La entrevistadora, ahora, quiere hacer preguntas sobre sus sensaciones en los servicios de África. Mucho de lo que ahora pasa en diplomacia se debe a esos servicios tan luchados en la más precaria de las circunstancias.
Ella quiere saber cuál era su sensación frente a los desastres de los que hablan sus libros. Utiliza la palabra «desolado» y repite: «Muchas de tus historias son desoladoras. ¿Es cómo te sentías? ¿Desolado?»
Entonces, repentinamente, algo en él, en su balanza interior crea un peso adecuado, como si hubiera ahí, en lo profundo, un descubrimiento de algún equilibrio que hasta esa pregunta de la entrevistadora, él no había descubierto.
—No. La desolación en mí es otra cosa. No funciono así. De hecho, nunca le encontré sentido a las lágrimas. No sabía para qué sirven.
La mujer mueve el cuerpo delicadamente en el asiento.
—Seguramente, va por la repregunta, Aivan.

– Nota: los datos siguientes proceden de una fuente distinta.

import Mathlib
import Summits.ValiantsHypothesis.ValiantsHypothesis.Theorems.GrenetZeonHessianRankCodimTwoLatinTableBridge
import Summits.ValiantsHypothesis.ValiantsHypothesis.Theorems.GrenetZeonHessianRankCodimTwoBorderTable
import HarnessLib

/-!
# Crux `GrenetZeon.HessianRankCodimTwo` (stmt-ValiantsHypothesis-8061), line `good_plane`, ALL large `n`:
# table identity for the core block values of the bordered Latin point

Seat val-width-8061-p1 g2 (memo `Cruxes/HessianRankCodimTwo/BorderedLatinAllN.md`).  For the bordered Latin
plane of `Theorems/…BorderDefs.lean`:

* `bordBlockValue_eq_mul_bordPsi` — **`h_{IJ}(bordPoint p r a) = (p-2)!·p!·p!·r! · Ψ_{IJ}(a)`** with
  `Ψ_{IJ} = bordPsi ℤ p r I J = [y^{(p,p,p;r) - 2e_J}] ℓ_I^{p-2} ℓ_{I+1}^p ℓ_{I+2}^p ℓ_{none}^r`, hence
  `bordBlockValue_eq_zero_iff_bordPsi` — a core block value vanishes iff `Ψ_{IJ}(a) = 0`.

Proof as in Theorem P, part B (p4's `…LatinBlockTable`): the Hessian entry is a sum over permutations pinned
at the two removed positions (`hess0_transl_perPoly`); pinned permutations correspond to permutations of the
remaining rows (`sum_filter_pinned_eq_sum_perm_subtype_bord`); then the engine `sum_perm_comp_eq_smul_sum` and
the generating-function coefficient `coeff_prod_bordRowForm_card`.  VP ≠ VNP is not moved by anything here.
-/

noncomputable section

open MvPolynomial Finset Equiv
open Literature.Computability.AlgebraicComplexity

-- single-conjunct layout `Summits/ValiantsHypothesis/ValiantsHypothesis`: duplicated namespace by design
set_option linter.dupNamespace false

namespace Summit.ValiantsHypothesis.ValiantsHypothesis.Theorems.GrenetZeonHessianRankCodimTwo

variable {p r : ℕ}

/-! ### The removed rows and columns -/

/-- The chosen indices lie in their core block. [folklore] -/
theorem bordBlk_bordIdx (hp : 2 ≤ p) (I : Fin 3) (s : Fin 2) : bordBlk p r (bordIdx p r hp I s) = some I := by
  have hs := s.isLt
  have hlt : (bordIdx p r hp I s).val < 3 * p := by
    show I.val * p + s.val < 3 * p
    have := I.isLt; nlinarith
  rw [bordBlk_of_lt (by omega) hlt, Option.some.injEq]
  apply Fin.ext
  show (I.val * p + s.val) / p = I.val
  rw [show I.val * p + s.val = s.val + p * I.val by ring, Nat.add_mul_div_left _ _ (by omega),
    Nat.div_eq_of_lt (by omega), zero_add]

/-- The two chosen indices of (possibly different) blocks are distinct. [folklore] -/
theorem bordIdx_zero_ne_bordIdx_one (hp : 2 ≤ p) (I J : Fin 3) :
    bordIdx p r hp I 0 ≠ bordIdx p r hp J 1 := by
  intro h
  have h' := congrArg Fin.val h
  simp only [bordIdx, Fin.val_zero, Fin.val_one, add_zero] at h'
  fin_cases I <;> fin_cases J <;> simp at h' <;> omega

/-! ### The block value as a pinned sum -/

/-- Step 1: the core block value `(I, J)` as the evaluation of a sum over the permutations `τ`
(rows → columns) pinned at the two removed positions. [folklore] -/
theorem bordBlockValue_eq_aeval_sum_filter (hp : 2 ≤ p) (a : Fin 3 → ℂ) (I J : Fin 3) :
    bordBlockValue p r hp a I J =
      aeval a (∑ τ ∈ univ.filter (fun τ : Perm (Fin (3 * p + r)) =>
          τ (bordIdx p r hp I 0) = bordIdx p r hp J 0 ∧ τ (bordIdx p r hp I 1) = bordIdx p r hp J 1),
        ∏ ρ ∈ univ.filter (fun ρ : Fin (3 * p + r) => ρ ≠ bordIdx p r hp I 0 ∧ ρ ≠ bordIdx p r hp I 1),
          bordEnt ℤ (bordBlk p r ρ) (bordBlk p r (τ ρ))) := by
  have hj : bordIdx p r hp J 0 ≠ bordIdx p r hp J 1 := bordIdx_zero_ne_bordIdx_one hp J J
  rw [bordBlockValue, hess0_transl_perPoly, map_sum]
  rw [← Equiv.sum_comp (Equiv.inv (Perm (Fin (3 * p + r))))]
  simp only [Equiv.inv_apply]
  rw [← Finset.sum_filter]
  refine Finset.sum_congr ?_ fun τ hτ => ?_
  · ext τ
    simp only [Finset.mem_filter, Finset.mem_univ, true_and, Perm.inv_eq_iff_eq]
    constructor
    · rintro ⟨h1, -, h0⟩
      exact ⟨h0.symm, h1.symm⟩
    · rintro ⟨h0, h1⟩
      exact ⟨h1.symm, hj, h0.symm⟩
  · obtain ⟨h0, h1⟩ := (Finset.mem_filter.mp hτ).2
    rw [map_prod]
    symm
    refine Finset.prod_equiv τ (fun ρ => ?_) (fun ρ _ => ?_)
    · simp only [Finset.mem_filter, Finset.mem_univ, true_and, Finset.mem_erase, ne_eq, ← h0, ← h1,
        EmbeddingLike.apply_eq_iff_eq]
      tauto
    · rw [bordPoint_apply_eq_aeval]
      simp only [Perm.coe_inv, Equiv.symm_apply_apply]

/-- Step 2: the pinned permutations `τ` correspond (via `τ ↦ θ⁻¹ τ` for any fixed `θ` moving the removed rows
onto the removed columns) to the permutations of the remaining rows. [folklore] -/
theorem sum_filter_pinned_eq_sum_perm_subtype_bord (hp : 2 ≤ p) (I J : Fin 3)
    (θ : Perm (Fin (3 * p + r)))
    (hθ₀ : θ (bordIdx p r hp I 0) = bordIdx p r hp J 0)
    (hθ₁ : θ (bordIdx p r hp I 1) = bordIdx p r hp J 1) :
    ∑ τ ∈ univ.filter (fun τ : Perm (Fin (3 * p + r)) =>
          τ (bordIdx p r hp I 0) = bordIdx p r hp J 0 ∧ τ (bordIdx p r hp I 1) = bordIdx p r hp J 1),
        ∏ ρ ∈ univ.filter (fun ρ : Fin (3 * p + r) => ρ ≠ bordIdx p r hp I 0 ∧ ρ ≠ bordIdx p r hp I 1),
          bordEnt ℤ (bordBlk p r ρ) (bordBlk p r (τ ρ)) =
      ∑ ψ : Perm {ρ : Fin (3 * p + r) // ρ ≠ bordIdx p r hp I 0 ∧ ρ ≠ bordIdx p r hp I 1},
        ∏ ρ, bordEnt ℤ (bordBlk p r ρ.1) (bordBlk p r (θ (ψ ρ).1)) := by
  set i₀ := bordIdx p r hp I 0 with hi₀
  set i₁ := bordIdx p r hp I 1 with hi₁
  set j₀ := bordIdx p r hp J 0 with hj₀
  set j₁ := bordIdx p r hp J 1 with hj₁
  have pres : ∀ τ ∈ univ.filter (fun τ : Perm (Fin (3 * p + r)) => τ i₀ = j₀ ∧ τ i₁ = j₁),
      ∀ x, (fun ρ : Fin (3 * p + r) => ρ ≠ i₀ ∧ ρ ≠ i₁) ((θ⁻¹ * τ) x) ↔
        (fun ρ : Fin (3 * p + r) => ρ ≠ i₀ ∧ ρ ≠ i₁) x := by
    intro τ hτ x
    obtain ⟨h0, h1⟩ := (Finset.mem_filter.mp hτ).2
    have e0 : (θ⁻¹ * τ) x = i₀ ↔ x = i₀ := by
      rw [Perm.mul_apply, Perm.inv_eq_iff_eq, hθ₀, ← h0, EmbeddingLike.apply_eq_iff_eq]
    have e1 : (θ⁻¹ * τ) x = i₁ ↔ x = i₁ := by
      rw [Perm.mul_apply, Perm.inv_eq_iff_eq, hθ₁, ← h1, EmbeddingLike.apply_eq_iff_eq]
    simp only [ne_eq, e0, e1]
  have fix : ∀ τ ∈ univ.filter (fun τ : Perm (Fin (3 * p + r)) => τ i₀ = j₀ ∧ τ i₁ = j₁),
      ∀ x, (θ⁻¹ * τ) x ≠ x → (fun ρ : Fin (3 * p + r) => ρ ≠ i₀ ∧ ρ ≠ i₁) x := by
    intro τ hτ x hx
    obtain ⟨h0, h1⟩ := (Finset.mem_filter.mp hτ).2
    refine ⟨fun hx0 => hx ?_, fun hx1 => hx ?_⟩
    · rw [hx0, Perm.mul_apply, h0, ← hθ₀]
      simp
    · rw [hx1, Perm.mul_apply, h1, ← hθ₁]
      simp
  have hni₀ : ¬ (i₀ ≠ i₀ ∧ i₀ ≠ i₁) := fun h => h.1 rfl
  have hni₁ : ¬ (i₁ ≠ i₀ ∧ i₁ ≠ i₁) := fun h => h.2 rfl
  refine Finset.sum_bij' (fun τ hτ => (θ⁻¹ * τ).subtypePerm (pres τ hτ))
    (fun ψ _ => θ * Perm.ofSubtype ψ) (fun _ _ => Finset.mem_univ _) (fun ψ _ => ?_)
    (fun τ hτ => ?_) (fun ψ _ => ?_) (fun τ hτ => ?_)
  · refine Finset.mem_filter.mpr ⟨Finset.mem_univ _, ?_, ?_⟩
    · rw [Perm.mul_apply, Perm.ofSubtype_apply_of_not_mem ψ hni₀, hθ₀]
    · rw [Perm.mul_apply, Perm.ofSubtype_apply_of_not_mem ψ hni₁, hθ₁]
  · rw [Perm.ofSubtype_subtypePerm (pres τ hτ) (fix τ hτ), mul_inv_cancel_left]
  · refine Equiv.ext fun x => Subtype.ext ?_
    simp only [Perm.subtypePerm_apply, Perm.mul_apply, Perm.ofSubtype_apply_coe, Perm.coe_inv,
      Equiv.symm_apply_apply]
  · rw [Finset.prod_subtype (p := fun ρ : Fin (3 * p + r) => ρ ≠ i₀ ∧ ρ ≠ i₁)
      (univ.filter fun ρ : Fin (3 * p + r) => ρ ≠ i₀ ∧ ρ ≠ i₁) (fun x => by simp)]
    refine Fintype.prod_congr _ _ fun ρ => ?_
    simp only [Perm.subtypePerm_apply, Perm.mul_apply, Perm.coe_inv, Equiv.apply_symm_apply]

/-- Step 3: the labelling `ρ ↦ blk (θ ρ)` of the remaining rows has the fibre sizes `(p,p,p;r) - 2e_J`.
[folklore] -/
theorem card_subtype_bordBlk_perm_eq (hp : 2 ≤ p) (I J : Fin 3) (θ : Perm (Fin (3 * p + r)))
    (hθ₀ : θ (bordIdx p r hp I 0) = bordIdx p r hp J 0)
    (hθ₁ : θ (bordIdx p r hp I 1) = bordIdx p r hp J 1) (K : Option (Fin 3)) :
    Fintype.card {ρ : {ρ : Fin (3 * p + r) // ρ ≠ bordIdx p r hp I 0 ∧ ρ ≠ bordIdx p r hp I 1} //
        bordBlk p r (θ ρ.1) = K} = bordNuBlock p r J K := by
  set i₀ := bordIdx p r hp I 0 with hi₀
  set i₁ := bordIdx p r hp I 1 with hi₁
  set j₀ := bordIdx p r hp J 0 with hj₀
  set j₁ := bordIdx p r hp J 1 with hj₁
  have hj : j₀ ≠ j₁ := bordIdx_zero_ne_bordIdx_one hp J J
  have hrj₀ : bordBlk p r j₀ = some J := bordBlk_bordIdx hp J 0
  have hrj₁ : bordBlk p r j₁ = some J := bordBlk_bordIdx hp J 1
  have e : {ρ : {ρ : Fin (3 * p + r) // ρ ≠ i₀ ∧ ρ ≠ i₁} // bordBlk p r (θ ρ.1) = K} ≃
      {c : Fin (3 * p + r) // (c ≠ j₀ ∧ c ≠ j₁) ∧ bordBlk p r c = K} :=
    (Equiv.subtypeSubtypeEquivSubtypeInter (fun ρ : Fin (3 * p + r) => ρ ≠ i₀ ∧ ρ ≠ i₁)
      (fun ρ => bordBlk p r (θ ρ) = K)).trans
      (Equiv.subtypeEquiv θ fun ρ => by
        rw [← hθ₀, ← hθ₁]
        simp only [ne_eq, EmbeddingLike.apply_eq_iff_eq])
  rw [Fintype.card_congr e, Fintype.card_subtype]
  have hF : (univ.filter fun c : Fin (3 * p + r) => (c ≠ j₀ ∧ c ≠ j₁) ∧ bordBlk p r c = K) =
      ((univ.filter fun c : Fin (3 * p + r) => bordBlk p r c = K).erase j₀).erase j₁ := by
    ext c
    simp only [Finset.mem_filter, Finset.mem_univ, true_and, Finset.mem_erase, ne_eq]
    tauto
  rw [hF]
  have hp0 : 0 < p := by omega
  by_cases hK : K = some J
  · subst hK
    rw [bordNuBlock_apply_some, if_pos rfl, Finset.card_erase_of_mem, Finset.card_erase_of_mem,
      card_filter_bordBlk_some hp0]
    · omega
    · exact Finset.mem_filter.mpr ⟨Finset.mem_univ _, hrj₀⟩
    · exact Finset.mem_erase.mpr ⟨hj.symm, Finset.mem_filter.mpr ⟨Finset.mem_univ _, hrj₁⟩⟩
  · rw [Finset.erase_eq_of_notMem, Finset.erase_eq_of_notMem, card_filter_bordBlk_eq hp0]
    · rcases K with _ | K
      · rw [bordNuPer_apply_none, bordNuBlock_apply_none]
      · rw [bordNuPer_apply_some, bordNuBlock_apply_some, if_neg (fun h => hK (by rw [h]))]
    · simp only [Finset.mem_filter, Finset.mem_univ, true_and, hrj₀]
      exact fun h => hK h.symm
    · simp only [Finset.mem_erase, Finset.mem_filter, Finset.mem_univ, true_and, hrj₁, ne_eq]
      exact fun h => hK h.2.symm

/-- Fibre sizes of the remaining rows themselves (`θ = 1`, `J = I`). [folklore] -/
theorem card_filter_subtype_bordBlk_eq (hp : 2 ≤ p) (I : Fin 3) (K : Option (Fin 3)) :
    #(univ.filter fun ρ : {ρ : Fin (3 * p + r) // ρ ≠ bordIdx p r hp I 0 ∧ ρ ≠ bordIdx p r hp I 1} =>
        bordBlk p r ρ.1 = K) = bordNuBlock p r I K := by
  rw [← Fintype.card_subtype]
  exact card_subtype_bordBlk_perm_eq hp I I 1 rfl rfl K

/-- `Π_{ρ ≠ i₀, i₁} f(blk ρ) = f(I)^{p-2} (f(I+1)^p f(I+2)^p) f(none)^r`. [folklore] -/
theorem prod_subtype_comp_bordBlk_eq {M : Type*} [CommMonoid M] (hp : 2 ≤ p) (I : Fin 3)
    (f : Option (Fin 3) → M) :
    ∏ ρ : {ρ : Fin (3 * p + r) // ρ ≠ bordIdx p r hp I 0 ∧ ρ ≠ bordIdx p r hp I 1}, f (bordBlk p r ρ.1) =
      f (some I) ^ (p - 2) * (f (some (I + 1)) ^ p * f (some (I + 2)) ^ p) * f none ^ r := by
  rw [← Finset.prod_fiberwise' univ
    (fun ρ : {ρ : Fin (3 * p + r) // ρ ≠ bordIdx p r hp I 0 ∧ ρ ≠ bordIdx p r hp I 1} =>
      bordBlk p r ρ.1) f, Fintype.prod_option, mul_comm, Finset.prod_const, card_filter_subtype_bordBlk_eq hp,
    bordNuBlock_apply_none]
  congr 1
  rw [← prod_pow_ite_fin_three I (fun K => f (some K)) (p - 2) p]
  refine Fintype.prod_congr _ _ fun K => ?_
  rw [Finset.prod_const, card_filter_subtype_bordBlk_eq hp, bordNuBlock_apply_some]

/-- **Table identity for the core block values:** the pinned sum equals `((p-2)!·p!·p!·r!) • Ψ_{IJ}`.
[folklore] -/
theorem sum_filter_pinned_eq_smul_bordPsi (hp : 2 ≤ p) (I J : Fin 3) :
    (∑ τ ∈ univ.filter (fun τ : Perm (Fin (3 * p + r)) =>
          τ (bordIdx p r hp I 0) = bordIdx p r hp J 0 ∧ τ (bordIdx p r hp I 1) = bordIdx p r hp J 1),
        ∏ ρ ∈ univ.filter (fun ρ : Fin (3 * p + r) => ρ ≠ bordIdx p r hp I 0 ∧ ρ ≠ bordIdx p r hp I 1),
          bordEnt ℤ (bordBlk p r ρ) (bordBlk p r (τ ρ))) =
      ((p - 2).factorial * p.factorial * p.factorial * r.factorial) • bordPsi ℤ p r I J := by
  classical
  have hii : bordIdx p r hp I 0 ≠ bordIdx p r hp I 1 := bordIdx_zero_ne_bordIdx_one hp I I
  have hij : bordIdx p r hp I 0 ≠ bordIdx p r hp J 1 := bordIdx_zero_ne_bordIdx_one hp I J
  have hji : bordIdx p r hp J 0 ≠ bordIdx p r hp I 1 := bordIdx_zero_ne_bordIdx_one hp J I
  have hjj : bordIdx p r hp J 0 ≠ bordIdx p r hp J 1 := bordIdx_zero_ne_bordIdx_one hp J J
  obtain ⟨θ, hθ₀, hθ₁⟩ : ∃ θ : Perm (Fin (3 * p + r)),
      θ (bordIdx p r hp I 0) = bordIdx p r hp J 0 ∧ θ (bordIdx p r hp I 1) = bordIdx p r hp J 1 := by
    refine ⟨Equiv.swap (bordIdx p r hp I 0) (bordIdx p r hp J 0) *
      Equiv.swap (bordIdx p r hp I 1) (bordIdx p r hp J 1), ?_, ?_⟩
    · rw [Perm.mul_apply, Equiv.swap_apply_of_ne_of_ne hii hij, Equiv.swap_apply_left]
    · rw [Perm.mul_apply, Equiv.swap_apply_left, Equiv.swap_apply_of_ne_of_ne hij.symm hjj.symm]
  rw [sum_filter_pinned_eq_sum_perm_subtype_bord hp I J θ hθ₀ hθ₁]
  rw [show (∑ ψ : Perm {ρ : Fin (3 * p + r) // ρ ≠ bordIdx p r hp I 0 ∧ ρ ≠ bordIdx p r hp I 1},
        ∏ ρ, bordEnt ℤ (bordBlk p r ρ.1) (bordBlk p r (θ (ψ ρ).1))) =
      ∑ ψ : Perm {ρ : Fin (3 * p + r) // ρ ≠ bordIdx p r hp I 0 ∧ ρ ≠ bordIdx p r hp I 1},
        (fun u : {ρ : Fin (3 * p + r) // ρ ≠ bordIdx p r hp I 0 ∧ ρ ≠ bordIdx p r hp I 1} → Option (Fin 3) =>
          ∏ ρ, bordEnt ℤ (bordBlk p r ρ.1) (u ρ))
          ((fun ρ : {ρ : Fin (3 * p + r) // ρ ≠ bordIdx p r hp I 0 ∧ ρ ≠ bordIdx p r hp I 1} =>
            bordBlk p r (θ ρ.1)) ∘ ψ) from rfl]
  rw [sum_perm_comp_eq_smul_sum
    (fun ρ : {ρ : Fin (3 * p + r) // ρ ≠ bordIdx p r hp I 0 ∧ ρ ≠ bordIdx p r hp I 1} =>
      bordBlk p r (θ ρ.1))
    (fun u : {ρ : Fin (3 * p + r) // ρ ≠ bordIdx p r hp I 0 ∧ ρ ≠ bordIdx p r hp I 1} → Option (Fin 3) =>
      ∏ ρ, bordEnt ℤ (bordBlk p r ρ.1) (u ρ))]
  have hN : ∏ K : Option (Fin 3), (Fintype.card
      {ρ : {ρ : Fin (3 * p + r) // ρ ≠ bordIdx p r hp I 0 ∧ ρ ≠ bordIdx p r hp I 1} //
        bordBlk p r (θ ρ.1) = K}).factorial =
      (p - 2).factorial * p.factorial * p.factorial * r.factorial := by
    simp_rw [card_subtype_bordBlk_perm_eq hp I J θ hθ₀ hθ₁]
    rw [Fintype.prod_option, bordNuBlock_apply_none]
    simp_rw [bordNuBlock_apply_some]
    rw [← Finset.mul_prod_erase univ _ (Finset.mem_univ J), if_pos rfl,
      Finset.prod_congr rfl fun K hK =>
        (show (if K = J then p - 2 else p).factorial = p.factorial by
          rw [if_neg (Finset.ne_of_mem_erase hK)]),
      Finset.prod_const, Finset.card_erase_of_mem (Finset.mem_univ J), card_univ, Fintype.card_fin]
    ring
  rw [hN]
  congr 1
  -- generating-function side
  rw [bordPsi, ← prod_subtype_comp_bordBlk_eq hp I (bordRowForm ℤ), coeff_prod_bordRowForm_card]
  refine Finset.sum_congr (Finset.filter_congr fun u _ => ?_) fun _ _ => rfl
  refine forall_congr' fun K => ?_
  rw [card_subtype_bordBlk_perm_eq hp I J θ hθ₀ hθ₁, Fintype.card_subtype]

/-- **The core block value `h_{IJ}` of the bordered Latin point is `(p-2)!·p!·p!·r! · Ψ_{IJ}(a)`.**
[folklore] -/
theorem bordBlockValue_eq_mul_bordPsi (hp : 2 ≤ p) (a : Fin 3 → ℂ) (I J : Fin 3) :
    bordBlockValue p r hp a I J =
      (((p - 2).factorial * p.factorial * p.factorial * r.factorial : ℕ) : ℂ) *
        aeval a (bordPsi ℤ p r I J) := by
  rw [bordBlockValue_eq_aeval_sum_filter hp, sum_filter_pinned_eq_smul_bordPsi hp, map_nsmul, nsmul_eq_mul]

/-- On the bordered Latin plane a core block value vanishes iff `Ψ_{IJ}(a) = 0`. [folklore] -/
theorem bordBlockValue_eq_zero_iff_bordPsi (hp : 2 ≤ p) (a : Fin 3 → ℂ) (I J : Fin 3) :
    bordBlockValue p r hp a I J = 0 ↔ aeval a (bordPsi ℤ p r I J) = 0 := by
  rw [bordBlockValue_eq_mul_bordPsi hp, mul_eq_zero, or_iff_right]
  exact_mod_cast mul_ne_zero (mul_ne_zero (mul_ne_zero (Nat.factorial_ne_zero _) (Nat.factorial_ne_zero _))
    (Nat.factorial_ne_zero _)) (Nat.factorial_ne_zero _)

end Summit.ValiantsHypothesis.ValiantsHypothesis.Theorems.GrenetZeonHessianRankCodimTwo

—¿Ahora tienen sentido las lágrimas?
La repregunta se produce.
—Solo en el momento en que también entendí lo que era la desolación. Y en ese momento, aprendí a no desolarme, porque desolarte te inmoviliza y te atrapa en la conmiseración por uno mismo. Yo no lloré en mis servicios en África desde la desolación. Lloré, si es que lloré, desde la impotencia, que no es desolación, porque con la impotencia se pelea hasta el final para que deje de serlo.

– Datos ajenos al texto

/-- **The change-of-chart factor is bounded on compact sets**: for a compact `K` inside the
sources of the charts at `x₀` and `x₁` there is `A ≥ 0` with
`‖α̂^{(x₀)}(e₀ m)‖ ≤ A ‖α̂^{(x₁)}(e₁ m)‖` for all forms `α` and `m ∈ K` (the representatives
differ by the pull-back along `tangentCoordChange`, `MForm.inChart_eq_comp_inChart`, whose operator
norm is bounded on `K`). [cite: GrauertRemmert1977, Kap. VI §2.2] -/
theorem exists_norm_inChart_le_of_isCompact {x₀ x₁ : M} {K : Set M} (hK : IsCompact K)
    (h₀ : K ⊆ (extChartAt 𝓘(ℝ, E) x₀).source) (h₁ : K ⊆ (extChartAt 𝓘(ℝ, E) x₁).source) (k : ℕ) :
    ∃ A : ℝ, 0 ≤ A ∧ ∀ (α : MForm 𝓘(ℝ, E) M ℂ k), ∀ m ∈ K,
      ‖α.inChart x₀ (extChartAt 𝓘(ℝ, E) x₀ m)‖ ≤ A * ‖α.inChart x₁ (extChartAt 𝓘(ℝ, E) x₁ m)‖ := by
  obtain ⟨B, hB⟩ := hK.exists_bound_of_continuousOn
    ((continuousOn_tangentCoordChange (I := 𝓘(ℝ, E)) x₀ x₁).mono (subset_inter h₀ h₁))
  refine ⟨max B 0 ^ k, pow_nonneg (le_max_right _ _) _, fun α m hm ↦ ?_⟩
  have hy : extChartAt 𝓘(ℝ, E) x₀ m ∈ (extChartAt 𝓘(ℝ, E) x₀).target := (extChartAt 𝓘(ℝ, E) x₀).map_source (h₀ hm)
  have hmm : (extChartAt 𝓘(ℝ, E) x₀).symm (extChartAt 𝓘(ℝ, E) x₀ m) = m := (extChartAt 𝓘(ℝ, E) x₀).left_inv (h₀ hm)
  have h := MForm.inChart_eq_comp_inChart α hy (by rw [hmm]; exact h₁ hm)
  rw [hmm] at h
  rw [h]
  refine (ContinuousAlternatingMap.norm_compContinuousLinearMap_le _ _).trans ?_
  rw [Fintype.card_fin, mul_comm]
  refine mul_le_mul_of_nonneg_right (pow_le_pow_left₀ (norm_nonneg _) ((hB m hm).trans (le_max_left _ _)) _)
    (norm_nonneg _)

end Chart

/-! ### Holomorphic forms on a set that is a chart set -/

section HolChart

variable [FiniteDimensional ℂ E] [T2Space M] [IsManifold 𝓘(ℂ, E) ω M] [IsManifold 𝓘(ℝ, E) ∞ M]
  {p : ℕ} {W : Set M} {x₀ : M} {C : Set E}

/-- A `∂̄`-closed `(p,0)`-form on `W = chartSet x₀ C` has a holomorphic representative on `C`.
[cite: HuybrechtsCG2005, Prop. 2.6.11] -/
theorem differentiableOn_inChart_of_mem_holFormsOn (hW : IsOpen W) (hWC : W = chartSet 𝓘(ℝ, E) x₀ C)
    (hCt : C ⊆ (extChartAt 𝓘(ℝ, E) x₀).target) (hC : IsOpen C) (α : ↥(pqFormsOn E M W p 0))
    (hα : α ∈ holFormsOn E M hW p) :
    DifferentiableOn ℂ ((α : MForm 𝓘(ℝ, E) M ℂ (p + 0)).inChart x₀) C := by
  subst hWC
  exact differentiableOn_inChart_of_localDbar_eq_zero hCt hC α ((mem_holFormsOn_iff p hW).1 hα)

La entrevistadora replica que en sus libros impera la desolación. Y luego, incide en las lágrimas. En cuándo él descubrió para qué servían las lágrimas.
—Solo cuando se roza el extremo desolado —se obstina él y calla, con un silencio duro. Luego agrega—: Cuando el amor ha muerto y uno lo averigua en carne propia.
Lo que ella interprete, a él le da igual, porque, como siempre, solo él sabe de qué habla.
Ella insiste con África.
En sus notas previas a la entrevista, alguien la instruyó acerca de que él no es uno de esos románticos al uso a pesar de que sea poético escribiendo. Le dijeron que era un tipo áspero, muy poco expresivo y aún menos locuaz y que la entrevista «iba a ser cuesta arriba».
Ella se lo dijo antes de que se encendieran las cámaras: «No me lo pongas cuesta arriba, por favor».
—¿Y qué te llevaste de tu experiencia en África? —pregunta ahora la mujer— Porque han sido muchos años allí. ¿Algo para contar?
—El amor de los niños… Creo que los humanos todavía estamos vivos, porque existen los niños y porque los niños resisten. Ellos me enseñaron a no desolarme, ya que hablábamos de eso. Solo a resistir cualquier adversidad.
Ella quiere saber si el éxito lo hace feliz.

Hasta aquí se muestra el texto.